What about these particular workloads (and the environments they're used in) make them 'serious' and why are other workloads 'lesser' and therefore the standard library 'suffices'? Why not use better containers for everything? Google, for instance, universally recommends Abseil.
- jstimpfle 1 day ago
  
  I stand by my statement. You are welcome to contend it, but then please actually suggest alternative workloads that could qualify as serious?
  Google also recommends using Golang in many cases, which was explicitly designed for not-so-experienced people. It is more geared towards creating services quickly and robustly, not towards squeezing out the last 10x of performance.
  I can't say anything about abseil, having never used it. "By Google" is not an immediate seal of quality, and it doesn't mean that one size fits all. I've recently seen a list of .so objects required in order link grpc (also by Google), there were like dozens of abseil .so's in the list IIRC. I don't like it! In my experience, validated countless times in my own practice, complexity => slow and hard to maintain and simplicity => fast and easy to change.

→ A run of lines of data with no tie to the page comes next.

/-- [folklore] **GENERIC CASE: THE END BIT VARIES ALONG THE TABLE LINE, HYPOTHESIS-FREE** — some point of the line makes `0 < lim β⁰` hold and another makes it fail. -/
theorem exists_tableLine_limPos_and_limNeg (hLc : 2 ≤ Lc) (hr : r ∈ box (3 + 1) Lc) (cE cVH cΛ cB : ℝ)
    (T₀ T₁ : Fin 4 → Fin 4 → Fin 4 → Fin 4 → ℝ) (μ ν : Fin 4)
    (hgen : CauchyRate.lim (fun j => B12Beta.secondMoment (TbalOf Lc (JsBalAn1 (one_le_of_two_le hLc) hr cE cVH cΛ ((Lc : ℝ) ^ (2 * (3 + 1))) cB T₁) j) μ ν) ≠
      CauchyRate.lim (fun j => B12Beta.secondMoment (TbalOf Lc (JsBalAn1 (one_le_of_two_le hLc) hr cE cVH cΛ ((Lc : ℝ) ^ (2 * (3 + 1))) cB T₀) j) μ ν)) :
    (∃ s : ℝ, 0 < CauchyRate.lim (fun j => B12Beta.secondMoment (TbalOf Lc (JsBalAn1 (one_le_of_two_le hLc) hr cE cVH cΛ ((Lc : ℝ) ^ (2 * (3 + 1))) cB ((1 - s) • T₀ + s • T₁)) j) μ ν)) ∧
    (∃ s : ℝ, CauchyRate.lim (fun j => B12Beta.secondMoment (TbalOf Lc (JsBalAn1 (one_le_of_two_le hLc) hr cE cVH cΛ ((Lc : ℝ) ^ (2 * (3 + 1))) cB ((1 - s) • T₀ + s • T₁)) j) μ ν) < 0) := by
  obtain ⟨c₁, hc₁⟩ := exists_tableLine_lim_eq hLc hr cE cVH cΛ cB T₀ T₁ μ ν hgen 1
  obtain ⟨c₂, hc₂⟩ := exists_tableLine_lim_eq hLc hr cE cVH cΛ cB T₀ T₁ μ ν hgen (-1)
  exact ⟨⟨c₁, by rw [hc₁]; exact one_pos⟩, ⟨c₂, by rw [hc₂]; norm_num⟩⟩
import Summits.Ventures.PercRepro.C026SeriesParallel
import Summits.Ventures.PercRepro.C026UpTo5

/-!
# C-026 at every `p` on every marked multigraph that series–parallel–pendant-reduces to at most five
live vertices (p6, gen 10)

The second endpoint of the reduction chain of `C026SeriesParallel.lean`: after the chain, delete the dead
edges (p4's `DeadEdges.lean`) AND the vertices that became isolated — the `liveGraph` on the `LiveSupp`
(the marks and the endpoints of live edges) — and apply p5's kernel theorem `c026UpTo5` (C-026 on every
multigraph with at most five vertices, at every `p`).

* `weight_pullConfig`, **`law3_map`** — the partition law of the marks transports along an endpoint-preserving
  edge bijection with a vertex map injective on the support (A2's `conn_map_iff`);
* `LiveSupp`, `liveGraph`, `law3_liveGraph` — the law of `G` at `p` is the law of the live graph;
* **`C026At_of_card_liveSupp_le_five`**, **`C026At_of_reduces_small`** — C-026 at `p` for every instance that
  reduces to at most five live vertices: every series–parallel network on the three marks with at most two
  further branch vertices, with arbitrary subdivisions, parallel copies and pendant trees.  (With three
  marks among ≤ 5 live vertices at most two non-marks are live, so such a live graph is also hub-pair: the
  class coincides with that of `C026At_of_reduces_hubPair`; the endpoint is kept as the direct route through
  the kernel theorem, and `law3_map` as a general tool.)
-/

namespace PercRepro

open Finset

namespace MultiGraph

section LawTransport

variable {VA EA VB EB : Type*} [Fintype EA] [Fintype EB]
  {A : MultiGraph VA EA} {B : MultiGraph VB EB} {ε : EA ≃ EB} {φ : VA → VB} {a b c : VA}

/-- The weight of a pulled-back configuration under the pulled-back weights. -/
theorem weight_pullConfig (p : EB → ℝ) (ω : Config EB) :
    weight (fun e => p (ε e)) (pullConfig ε ω) = weight p ω := by
  unfold weight
  exact Fintype.prod_equiv ε _ _ fun _ => rfl

omit [Fintype EA] [Fintype EB] in
/-- The vector of the images of the marks. -/
theorem map_vec3 : (fun i => φ ((![a, b, c] : Fin 3 → VA) i)) = ![φ a, φ b, φ c] := by
  funext i
  fin_cases i <;> rfl

/-- **The partition law transports** along an endpoint-preserving edge bijection `ε` and a vertex map `φ`
injective on the support (A2's `conn_map_iff`). -/
theorem law3_map [DecidableEq EA] [DecidableEq EB] (hfst : ∀ e, B.fst (ε e) = φ (A.fst e))
    (hsnd : ∀ e, B.snd (ε e) = φ (A.snd e))
    (hinj : ∀ x y, A.Supp a b c x → A.Supp a b c y → φ x = φ y → x = y) (p : EB → ℝ) :
    A.law3 (fun e => p (ε e)) a b c = B.law3 p (φ a) (φ b) (φ c) := by
  funext s
  unfold law3 prob
  rw [← (pullEquiv ε).sum_comp]
  refine Finset.sum_congr rfl fun ω _ => ?_
  simp only [pullEquiv_apply]
  have hmem : pullConfig ε ω ∈ A.partitionEvent ![a, b, c] (rgs3 s) ↔
      ω ∈ B.partitionEvent ![φ a, φ b, φ c] (rgs3 s) := by
    rw [← map_vec3 (φ := φ)]
    simp only [partitionEvent, Set.mem_setOf_eq]
    refine forall_congr' fun i => forall_congr' fun j => ?_
    rw [conn_map_iff hfst hsnd hinj (supp_mark (by fin_cases i <;> simp))
      (supp_mark (by fin_cases j <;> simp))]
  by_cases h : ω ∈ B.partitionEvent ![φ a, φ b, φ c] (rgs3 s)
  · rw [Set.indicator_of_mem (hmem.2 h), Set.indicator_of_mem h, weight_pullConfig]
  · rw [Set.indicator_of_notMem (fun h' => h (hmem.1 h')), Set.indicator_of_notMem h]

end LawTransport

section Small

variable {V E : Type} [Fintype V] [Fintype E] [DecidableEq E]

/-- **The live support** of `(G, p)` with the marks `a, b, c`: the marks and the endpoints of the live
edges (`p e ≠ 0`). -/
def LiveSupp (G : MultiGraph V E) (p : E → ℝ) (a b c : V) (v : V) : Prop :=
  v = a ∨ v = b ∨ v = c ∨ ∃ e, p e ≠ 0 ∧ (G.fst e = v ∨ G.snd e = v)

/-- **The live graph**: the live edges on the live support. -/
def liveGraph (G : MultiGraph V E) (p : E → ℝ) (a b c : V) :
    MultiGraph {v // G.LiveSupp p a b c v} {e // p e ≠ 0} where
  fst e := ⟨G.fst e.1, Or.inr (Or.inr (Or.inr ⟨e.1, e.2, Or.inl rfl⟩))⟩
  snd e := ⟨G.snd e.1, Or.inr (Or.inr (Or.inr ⟨e.1, e.2, Or.inr rfl⟩))⟩

/-- The live edges are the face of the live configuration. -/
def liveEdgeEquiv (p : E → ℝ) : {e // p e ≠ 0} ≃ Face (liveConfig p) ⊥ :=
  Equiv.subtypeEquivRight fun e => by simp [liveConfig]

omit [Fintype V] in
/-- **The law of `G` at `p` is the law of the live graph at the live weights.** -/
theorem law3_liveGraph (G : MultiGraph V E) (p : E → ℝ) (a b c : V) :
    (G.liveGraph p a b c).law3 (fun e => p e.1) ⟨a, Or.inl rfl⟩ ⟨b, Or.inr (Or.inl rfl)⟩
        ⟨c, Or.inr (Or.inr (Or.inl rfl))⟩ = G.law3 p a b c := by
  classical
  rw [G.law3_eq_liveMinor p a b c]
  have hfst : ∀ e : {e // p e ≠ 0}, (G.minor (liveConfig p) ⊥).fst (liveEdgeEquiv p e) =
      (fun w : {v // G.LiveSupp p a b c v} => G.sureClass ⊥ w.1) ((G.liveGraph p a b c).fst e) :=
    fun _ => rfl
  have hsnd : ∀ e : {e // p e ≠ 0}, (G.minor (liveConfig p) ⊥).snd (liveEdgeEquiv p e) =
      (fun w : {v // G.LiveSupp p a b c v} => G.sureClass ⊥ w.1) ((G.liveGraph p a b c).snd e) :=
    fun _ => rfl
  have hinj : ∀ x y : {v // G.LiveSupp p a b c v},
      (G.liveGraph p a b c).Supp ⟨a, Or.inl rfl⟩ ⟨b, Or.inr (Or.inl rfl)⟩
        ⟨c, Or.inr (Or.inr (Or.inl rfl))⟩ x →
      (G.liveGraph p a b c).Supp ⟨a, Or.inl rfl⟩ ⟨b, Or.inr (Or.inl rfl)⟩
        ⟨c, Or.inr (Or.inr (Or.inl rfl))⟩ y →
      (fun w : {v // G.LiveSupp p a b c v} => G.sureClass ⊥ w.1) x =
        (fun w : {v // G.LiveSupp p a b c v} => G.sureClass ⊥ w.1) y → x = y :=
    fun x y _ _ hxy => Subtype.ext ((G.sureClass_bot_eq_iff _ _).1 hxy)
  exact law3_map hfst hsnd hinj (faceWeight p (liveConfig p) ⊥)

open Classical in
/-- **C-026 at `p` when at most five vertices are live** (the marks included): p5's `c026UpTo5` on the
live graph. -/
theorem C026At_of_card_liveSupp_le_five (G : MultiGraph V E) {p : E → ℝ} (hp : IsProb p) (a b c : V)
    (h : Fintype.card {v // G.LiveSupp p a b c v} ≤ 5) : G.C026At p a b c := by
  unfold C026At
  rw [← G.law3_liveGraph p a b c]
  exact c026UpTo5 h (G.liveGraph p a b c) (fun e => p e.1) (fun e => hp e.1) _ _ _

open Classical in
/-- **C-026 for every instance that series–parallel–pendant-reduces to at most five live vertices.** -/
theorem C026At_of_reduces_small {a b c : V} {G G' : MultiGraph V E} {p p' : E → ℝ} (hp : IsProb p)
    (h : Reduces3 a b c (G, p) (G', p'))
    (hcard : Fintype.card {v // G'.LiveSupp p' a b c v} ≤ 5) : G.C026At p a b c :=
  C026At_of_reduces' h (G'.C026At_of_card_liveSupp_le_five (h.isProb hp) a b c hcard)

end Small

end MultiGraph

end PercRepro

  Templatized C++ containers are generic recipes, they can't make use of local context and hence don't lead to the simplest solutions. They produce tons of boilerplate. They give you a decent single-threaded baseline performance in many cases, sure, but now start hammering these data structures using 16 CPUs in parallel... you might find that you should have designed your application completely differently.
  Like WalterBright says, I too use very simple data structures almost exclusively (arrays, linked lists, linear allocation). Most of these coded ad-hoc everywhere, very straightforward, very adaptable. Even hash maps I only use infrequently -- if I can, I just make keys such that I can index directly. I get performance from knowing exactly what happens, and minimize the work that needs to happen. I create immutable data objects (write-once) where possible. I've created my own pooled block-allocator for power of 2 sized allocations with book-keeping in shadow-memory (preventing fragmentation), massively reducing syscalls that modify virtual memory mappings and closely controlling memory used by various subsystems.
  I don't expect a library like abseil to solve many of my problems, it probably makes some things "easy" by taking away the very control from me that I need to solve the problem I have, resulting in unsolved problems and complexity.

miroljub 2 days ago

Because if you don't need any of these, any slop implementation will do.